Literally: $23,000 per treatment on average before insurance. Okay, I’m exaggerating. $17,000 of that is for the immunotherapy drug, Rituximab (which was denied by our insurance as not necessary at first; thank you to the City of Hope for fighting that fight for us!). But still. Between medical bills and the sucky economy we sure won’t be going on any big trips this year, other than to City of Hope. *sigh* Good health sure ain’t cheap! On the topic of health insurance, we received our annual renewal notice and our rates are going up about $150/month. Woohoo! Seriously, I do wonder what someone who was uninsured and diagnosed with lymphoma would do. But I guess the answer is that they would never have gotten it diagnosed, until it was too late to treat. That makes us among the lucky ones.
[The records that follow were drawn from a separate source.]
import Literature.Analysis.FluidPDE.MikadoSelfInteraction
import Literature.Analysis.FunctionSpaces.TorusInverseLaplacianCalculus
import Literature.Analysis.FluidPDE.AntidivergenceDerivLp
import Literature.Analysis.FluidPDE.AntidivergenceHolder
import HarnessLib

/-!
# All-orders sup-norm bounds for `ℛ div` on the flat 3-torus, in the currency `HasLiftDerivBounds`

Analysis/FluidPDE support file (definitions with proved API; no named facts). The De Lellis–Székelyhidi
antidivergence composed with the tensor divergence, `A ↦ ℛ(div A)`, is a Calderón–Zygmund operator of
order `0` (Buckmaster–De Lellis–Székelyhidi–Vicol 2019, §6.1.3 with App. C Prop. C.1; in the tree
`BDSV.holder_antidivergence_tensorDivergence_le`: `‖ℛ div A‖_{C^{0,α}} ≤ C_α ‖A‖_{C^{0,α}}`). This file upgrades
that `C^{0,α}` bound to the all-orders geometric sup bounds used for series of Mikado blocks:

* `CP25.norm_iteratedFDeriv_succ_le_sum_partialDeriv` — `‖D^{n+1}(lift g)(y)‖ ≤ ∑_l ‖Dⁿ(lift ∂_l g)(y)‖`
  and `CP25.hasLiftDerivBounds_succ_of_partialDeriv` — geometric bounds of order `n+1` from those of the
  partial derivatives at order `n` (constant `×3`);
* `CP25.antidivTensor_tensorDiv_partialDeriv` — `∂_m ℛ(div A) = ℛ(div ∂_m A)` (`ℛ`, `div` have constant
  coefficients);
* `CP25.czDivConst α n` and **`CP25.hasLiftDerivBounds_antidivTensor_tensorDiv`**:
  `HasLiftDerivBounds (n+1) A C L`, `1 ≤ L` ⟹ `HasLiftDerivBounds n (ℛ div A) (czDivConst α n · C · L^α) L`
  (induction on `n`; the base case is the `C^{0,α}` bound, read in sup norm).

## Mathlib / tree search

Tree: `BDSV.holder_antidivergence_tensorDivergence_le`, `BDSV.holderCZBound_holds`, `Torus.partialDeriv_antidivEntry`,
`Torus.antidivPotential_partialDeriv`-type commutations (`Antidivergence*`), `Torus.partialDeriv_invLaplacian`
(`TorusInverseLaplacianCalculus`), `CP25.eContDiffHolderNorm_le_of_hasLiftDerivBounds`,
`norm_iteratedFDeriv_lift_le_of_eContDiffHolderNorm_le` (`LerayTensorHolder`), `CP25.antidivTensor`
(`MikadoSelfInteraction`). Mathlib: `ContinuousLinearMap.iteratedFDeriv_comp_left`, `ContinuousMultilinearMap.opNorm_le_bound`,
`PiLp.norm_apply_le`.

## References

* T. Buckmaster, C. De Lellis, L. Székelyhidi Jr., V. Vicol, CPAM 72 (2019), §6.1.3 and App. C Prop. C.1.
  [BuckmasterEtAl2018]
* M. P. Coiculescu, S. Palasek, Invent. Math. 244 (2025), Prop. 4.1 (the term `ℛ div 𝒩_{k,2}` of `F₄`).
  [CoiculescuPalasek2025]
-/

noncomputable section

open MeasureTheory Set Filter Function
open _root_.Topology
open scoped BigOperators ContDiff ENNReal NNReal

namespace Literature.Analysis.FluidPDE

namespace CP25

open Literature.Analysis.FunctionSpaces Literature.Analysis.FunctionSpaces.Torus

/-! ## Geometric bounds of order `n + 1` from the partial derivatives at order `n` -/

section Succ

variable {F : Type*} [NormedAddCommGroup F] [NormedSpace ℝ F]

/-- An operator bound by values on the standard basis: `‖T‖ ≤ ∑_l ‖T e_l‖` on `ℝ³`. [folklore] -/
theorem opNorm_le_sum_single (T : EuclideanSpace ℝ (Fin 3) →L[ℝ] F) :
    ‖T‖ ≤ ∑ l, ‖T (EuclideanSpace.single l (1 : ℝ))‖ := by
  refine ContinuousLinearMap.opNorm_le_bound _ (Finset.sum_nonneg fun l _ => norm_nonneg _) fun v => ?_
  have hv : v = ∑ l, v l • (EuclideanSpace.single l (1 : ℝ) : EuclideanSpace ℝ (Fin 3)) := by
    conv_lhs => rw [← (EuclideanSpace.basisFun (Fin 3) ℝ).sum_repr v]
    simp
  calc ‖T v‖ = ‖∑ l, v l • T (EuclideanSpace.single l (1 : ℝ))‖ := by
        conv_lhs => rw [hv]
        simp [map_sum, map_smul]
    _ ≤ ∑ l, ‖v l • T (EuclideanSpace.single l (1 : ℝ))‖ := norm_sum_le _ _
    _ ≤ ∑ l, ‖v‖ * ‖T (EuclideanSpace.single l (1 : ℝ))‖ := Finset.sum_le_sum fun l _ => by
        rw [norm_smul]
        exact mul_le_mul_of_nonneg_right (by simpa using PiLp.norm_apply_le v l) (norm_nonneg _)
    _ = (∑ l, ‖T (EuclideanSpace.single l (1 : ℝ))‖) * ‖v‖ := by rw [Finset.sum_mul]; exact Finset.sum_congr rfl fun l _ => mul_comm _ _

/-- **`‖D^{n+1}(lift g)(y)‖ ≤ ∑_l ‖Dⁿ(lift ∂_l g)(y)‖`** for smooth `g` on `T³`. [folklore] -/
theorem norm_iteratedFDeriv_succ_le_sum_partialDeriv {g : UnitAddTorus (Fin 3) → F} (hg : IsSmooth g) (n : ℕ)
    (y : EuclideanSpace ℝ (Fin 3)) :
    ‖iteratedFDeriv ℝ (n + 1) (lift g) y‖ ≤ ∑ l, ‖iteratedFDeriv ℝ n (lift (Torus.partialDeriv l g)) y‖ := by
  have h1 : IsContDiff 1 g := hg.isContDiff (by simp)
  have hD : ContDiff ℝ ∞ (_root_.fderiv ℝ (lift g)) := hg.fderiv_right (by exact_mod_cast le_top)
  rw [← norm_iteratedFDeriv_fderiv]
  -- the multilinear map `A = Dⁿ(D(lift g))(y)` with values in `ℝ³ →L F`
  set A := iteratedFDeriv ℝ n (_root_.fderiv ℝ (lift g)) y with hA
  have hl : ∀ l, lift (Torus.partialDeriv l g) = fun z => _root_.fderiv ℝ (lift g) z (EuclideanSpace.single l (1 : ℝ)) :=
    fun l => lift_lineDeriv h1 _
  have happ : ∀ (l : Fin 3) (m : Fin n → EuclideanSpace ℝ (Fin 3)),
      A m (EuclideanSpace.single l (1 : ℝ)) = iteratedFDeriv ℝ n (lift (Torus.partialDeriv l g)) y m := by
    intro l m
    rw [hl l, show (fun z => _root_.fderiv ℝ (lift g) z (EuclideanSpace.single l (1 : ℝ))) =
        (ContinuousLinearMap.apply ℝ F (EuclideanSpace.single l (1 : ℝ))) ∘ _root_.fderiv ℝ (lift g) from rfl,
      ContinuousLinearMap.iteratedFDeriv_comp_left _ hD.contDiffAt (by exact_mod_cast le_top)]
    rfl
  refine ContinuousMultilinearMap.opNorm_le_bound (Finset.sum_nonneg fun l _ => norm_nonneg _) fun m => ?_
  calc ‖A m‖ ≤ ∑ l, ‖A m (EuclideanSpace.single l (1 : ℝ))‖ := opNorm_le_sum_single _
    _ = ∑ l, ‖iteratedFDeriv ℝ n (lift (Torus.partialDeriv l g)) y m‖ := Finset.sum_congr rfl fun l _ => by rw [happ]
    _ ≤ ∑ l, ‖iteratedFDeriv ℝ n (lift (Torus.partialDeriv l g)) y‖ * ∏ i, ‖m i‖ :=
        Finset.sum_le_sum fun l _ => ContinuousMultilinearMap.le_opNorm _ _
    _ = (∑ l, ‖iteratedFDeriv ℝ n (lift (Torus.partialDeriv l g)) y‖) * ∏ i, ‖m i‖ := by rw [Finset.sum_mul]

/-- **Order `n+1` from the partial derivatives**: if `‖g‖_∞ ≤ C` and `HasLiftDerivBounds n (∂_l g) (C L) L` for
`l = 0, 1, 2` then `HasLiftDerivBounds (n+1) g (3C) L`. [folklore] -/
theorem hasLiftDerivBounds_succ_of_partialDeriv {g : UnitAddTorus (Fin 3) → F} (hg : IsSmooth g) {n : ℕ} {C L : ℝ}
    (h0 : ∀ x, ‖g x‖ ≤ C) (h : ∀ l, HasLiftDerivBounds n (Torus.partialDeriv l g) (C * L) L) :
    HasLiftDerivBounds (n + 1) g (3 * C) L := by
  have hC : 0 ≤ C := (norm_nonneg _).trans (h0 0)
  refine ⟨hg, fun i hi y => ?_⟩
  rcases Nat.eq_zero_or_pos i with rfl | hpos
  · rw [norm_iteratedFDeriv_zero, lift_apply, pow_zero, mul_one]
    exact (h0 _).trans (by linarith)
  · obtain ⟨i, rfl⟩ := Nat.exists_eq_succ_of_ne_zero hpos.ne'
    have hi' : i ≤ n := by omega
    refine (norm_iteratedFDeriv_succ_le_sum_partialDeriv hg i y).trans ?_
    calc ∑ l, ‖iteratedFDeriv ℝ i (lift (Torus.partialDeriv l g)) y‖ ≤ ∑ _l : Fin 3, C * L * L ^ i :=
          Finset.sum_le_sum fun l _ => (h l).bound hi' y
      _ = 3 * C * L ^ (i + 1) := by
          simp only [Finset.sum_const, Finset.card_univ, Fintype.card_fin, nsmul_eq_mul]; push_cast; ring

end Succ

/-! ## `ℛ div` commutes with partial derivatives -/

section Commute

variable {A : UnitAddTorus (Fin 3) → (Fin 3 → Fin 3 → ℝ)}

/-- The entrywise partial derivative of a tensor field. [folklore] -/
def tensorPartialDeriv (m : Fin 3) (A : UnitAddTorus (Fin 3) → (Fin 3 → Fin 3 → ℝ)) (y : UnitAddTorus (Fin 3)) (a b : Fin 3) : ℝ :=
  Torus.partialDeriv m (fun z => A z a b) y

/-- Entrywise partial derivatives of smooth tensors are smooth. [folklore] -/
theorem isSmooth_tensorPartialDeriv (hA : IsSmooth A) (m : Fin 3) : IsSmooth (tensorPartialDeriv m A) :=
  isSmooth_of_entries fun a b => (isSmooth_entry hA a b).partialDeriv m

/-- `div (∂_m A) = ∂_m (div A)`. [folklore] -/
theorem tensorDiv_tensorPartialDeriv (hA : IsSmooth A) (m : Fin 3) (x : UnitAddTorus (Fin 3)) :
    tensorDiv (tensorPartialDeriv m A) x = Torus.partialDeriv m (tensorDiv A) x := by
  have hE := isSmooth_entry hA
  have hdiv1 : IsContDiff 1 (tensorDiv A) := (isSmooth_tensorDiv hA).isContDiff (by simp)
  ext i
  rw [tensorDiv_apply, ← partialDeriv_apply_coord hdiv1 m x i,
    show (fun y => tensorDiv A y i) = fun y => ∑ b ∈ Finset.univ, Torus.partialDeriv b (fun z => A z i b) y from
      funext fun y => by rw [tensorDiv_apply],
    partialDeriv_finset_sum _ (fun b _ => ((hE i b).partialDeriv b).isContDiff (by simp))]
  refine Finset.sum_congr rfl fun b _ => ?_
  unfold tensorPartialDeriv
  exact partialDeriv_comm (hE i b) b m x

variable {u : UnitAddTorus (Fin 3) → EuclideanSpace ℝ (Fin 3)}

set_option maxHeartbeats 1600000 in
/-- `ℛ` commutes with partial derivatives, entrywise: `(ℛ(∂_m u))_{ab} = ∂_m (ℛu)_{ab}`. [folklore] -/
theorem antidivTensor_partialDeriv (hu : IsSmooth u) (m : Fin 3) (x : UnitAddTorus (Fin 3)) (a b : Fin 3) :
    antidivTensor (Torus.partialDeriv m u) x a b = Torus.partialDeriv m (fun y => antidivTensor u y a b) x := by
  have hum : IsSmooth (Torus.partialDeriv m u) := hu.partialDeriv m
  -- potentials, divergence and `φ` of `∂_m u` are `∂_m` of those of `u`
  have hpot : ∀ j, Torus.antidivPotential (Torus.partialDeriv m u) j = Torus.partialDeriv m (Torus.antidivPotential u j) :=
    fun j => Torus.antidivPotential_partialDeriv hu m j
  have hP : ∀ j, IsSmooth (Torus.antidivPotential u j) := fun j => Torus.isSmooth_antidivPotential hu j
  have hDiv : Torus.antidivDiv (Torus.partialDeriv m u) = Torus.partialDeriv m (Torus.antidivDiv u) := by
    funext y
    simp only [Torus.antidivDiv, hpot]
    rw [show (Torus.antidivDiv u) = fun y => ∑ l ∈ Finset.univ, Torus.partialDeriv l (Torus.antidivPotential u l) y from rfl,
      partialDeriv_finset_sum _ (fun l _ => ((hP l).partialDeriv l).isContDiff (by simp))]
    exact Finset.sum_congr rfl fun l _ => partialDeriv_comm (hP l) l m y
  have hDs : IsSmooth (Torus.antidivDiv u) := Torus.isSmooth_antidivDiv hu
  have hPhi : Torus.antidivPhi (Torus.partialDeriv m u) = Torus.partialDeriv m (Torus.antidivPhi u) := by
    funext y
    rw [Torus.antidivPhi, Torus.antidivPhi, hDiv, partialDeriv_invLaplacian hDs m y]
  have hΦ : IsSmooth (Torus.antidivPhi u) := Torus.isSmooth_antidivPhi hu
  -- compare with `partialDeriv_antidivEntry`
  have hL : antidivTensor (Torus.partialDeriv m u) x a b =
      Torus.partialDeriv a (Torus.partialDeriv m (Torus.antidivPotential u b)) x +
        Torus.partialDeriv b (Torus.partialDeriv m (Torus.antidivPotential u a)) x -
      (1 / ((Fintype.card (Fin 3) : ℝ) - 1)) * (if a = b then Torus.partialDeriv m (Torus.antidivDiv u) x else 0) +
      ((2 - (Fintype.card (Fin 3) : ℝ)) / ((Fintype.card (Fin 3) : ℝ) - 1)) *
        Torus.partialDeriv a (Torus.partialDeriv b (Torus.partialDeriv m (Torus.antidivPhi u))) x := by
    show Torus.antidivEntry (Torus.partialDeriv m u) a b x = _
    rw [Torus.antidivEntry, hpot, hpot, hDiv, hPhi]
  have hR : Torus.partialDeriv m (fun y => antidivTensor u y a b) x =
      Torus.partialDeriv m (Torus.partialDeriv a (Torus.antidivPotential u b)) x +
        Torus.partialDeriv m (Torus.partialDeriv b (Torus.antidivPotential u a)) x -
      (1 / ((Fintype.card (Fin 3) : ℝ) - 1)) * (if a = b then Torus.partialDeriv m (Torus.antidivDiv u) x else 0) +
      ((2 - (Fintype.card (Fin 3) : ℝ)) / ((Fintype.card (Fin 3) : ℝ) - 1)) *
        Torus.partialDeriv m (Torus.partialDeriv a (Torus.partialDeriv b (Torus.antidivPhi u))) x := by
    show Torus.partialDeriv m (Torus.antidivEntry u a b) x = _
    exact Torus.partialDeriv_antidivEntry hu a b m x
  rw [hL, hR, partialDeriv_comm (hP b) a m x, partialDeriv_comm (hP a) b m x]
  congr 1
  have e1 : Torus.partialDeriv b (Torus.partialDeriv m (Torus.antidivPhi u)) = Torus.partialDeriv m (Torus.partialDeriv b (Torus.antidivPhi u)) :=
    funext fun y => partialDeriv_comm hΦ b m y
  rw [e1, partialDeriv_comm (hΦ.partialDeriv b) a m x]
The other cost of chemo: we’re starting to really see the impact of chemo on Chuck’s energy. Not that it hasn’t taken a toll every time – it has. But with every treatment it takes him a bit longer to start to feel even kind of like himself. It’s now almost a week and a half after his fourth treatment and today is the first day where he felt mostly human. It’s hard to be a bystander – I want to help but there’s honestly not much to do, other than listen when he wants to gripe (not that often) and try not to baby him too much (he hates that). I am, however, getting officially paranoid. During the last treatment the doctor told him that if he ever woke up one morning and was too tired to get out of bed, he should come in for a blood test as he might need a blood transfusion (due to an overly low white blood cell count
human oops, typo – makes him sound like an alien). So now every morning I look at him and ask, “Are you too tired to get up?” Oh, and every time he coughs I ask if he has a sore throat or a temperature.
My grey hairs are increasing daily. Because, of course, it’s all about me… 😉 Meanwhile, life goes on.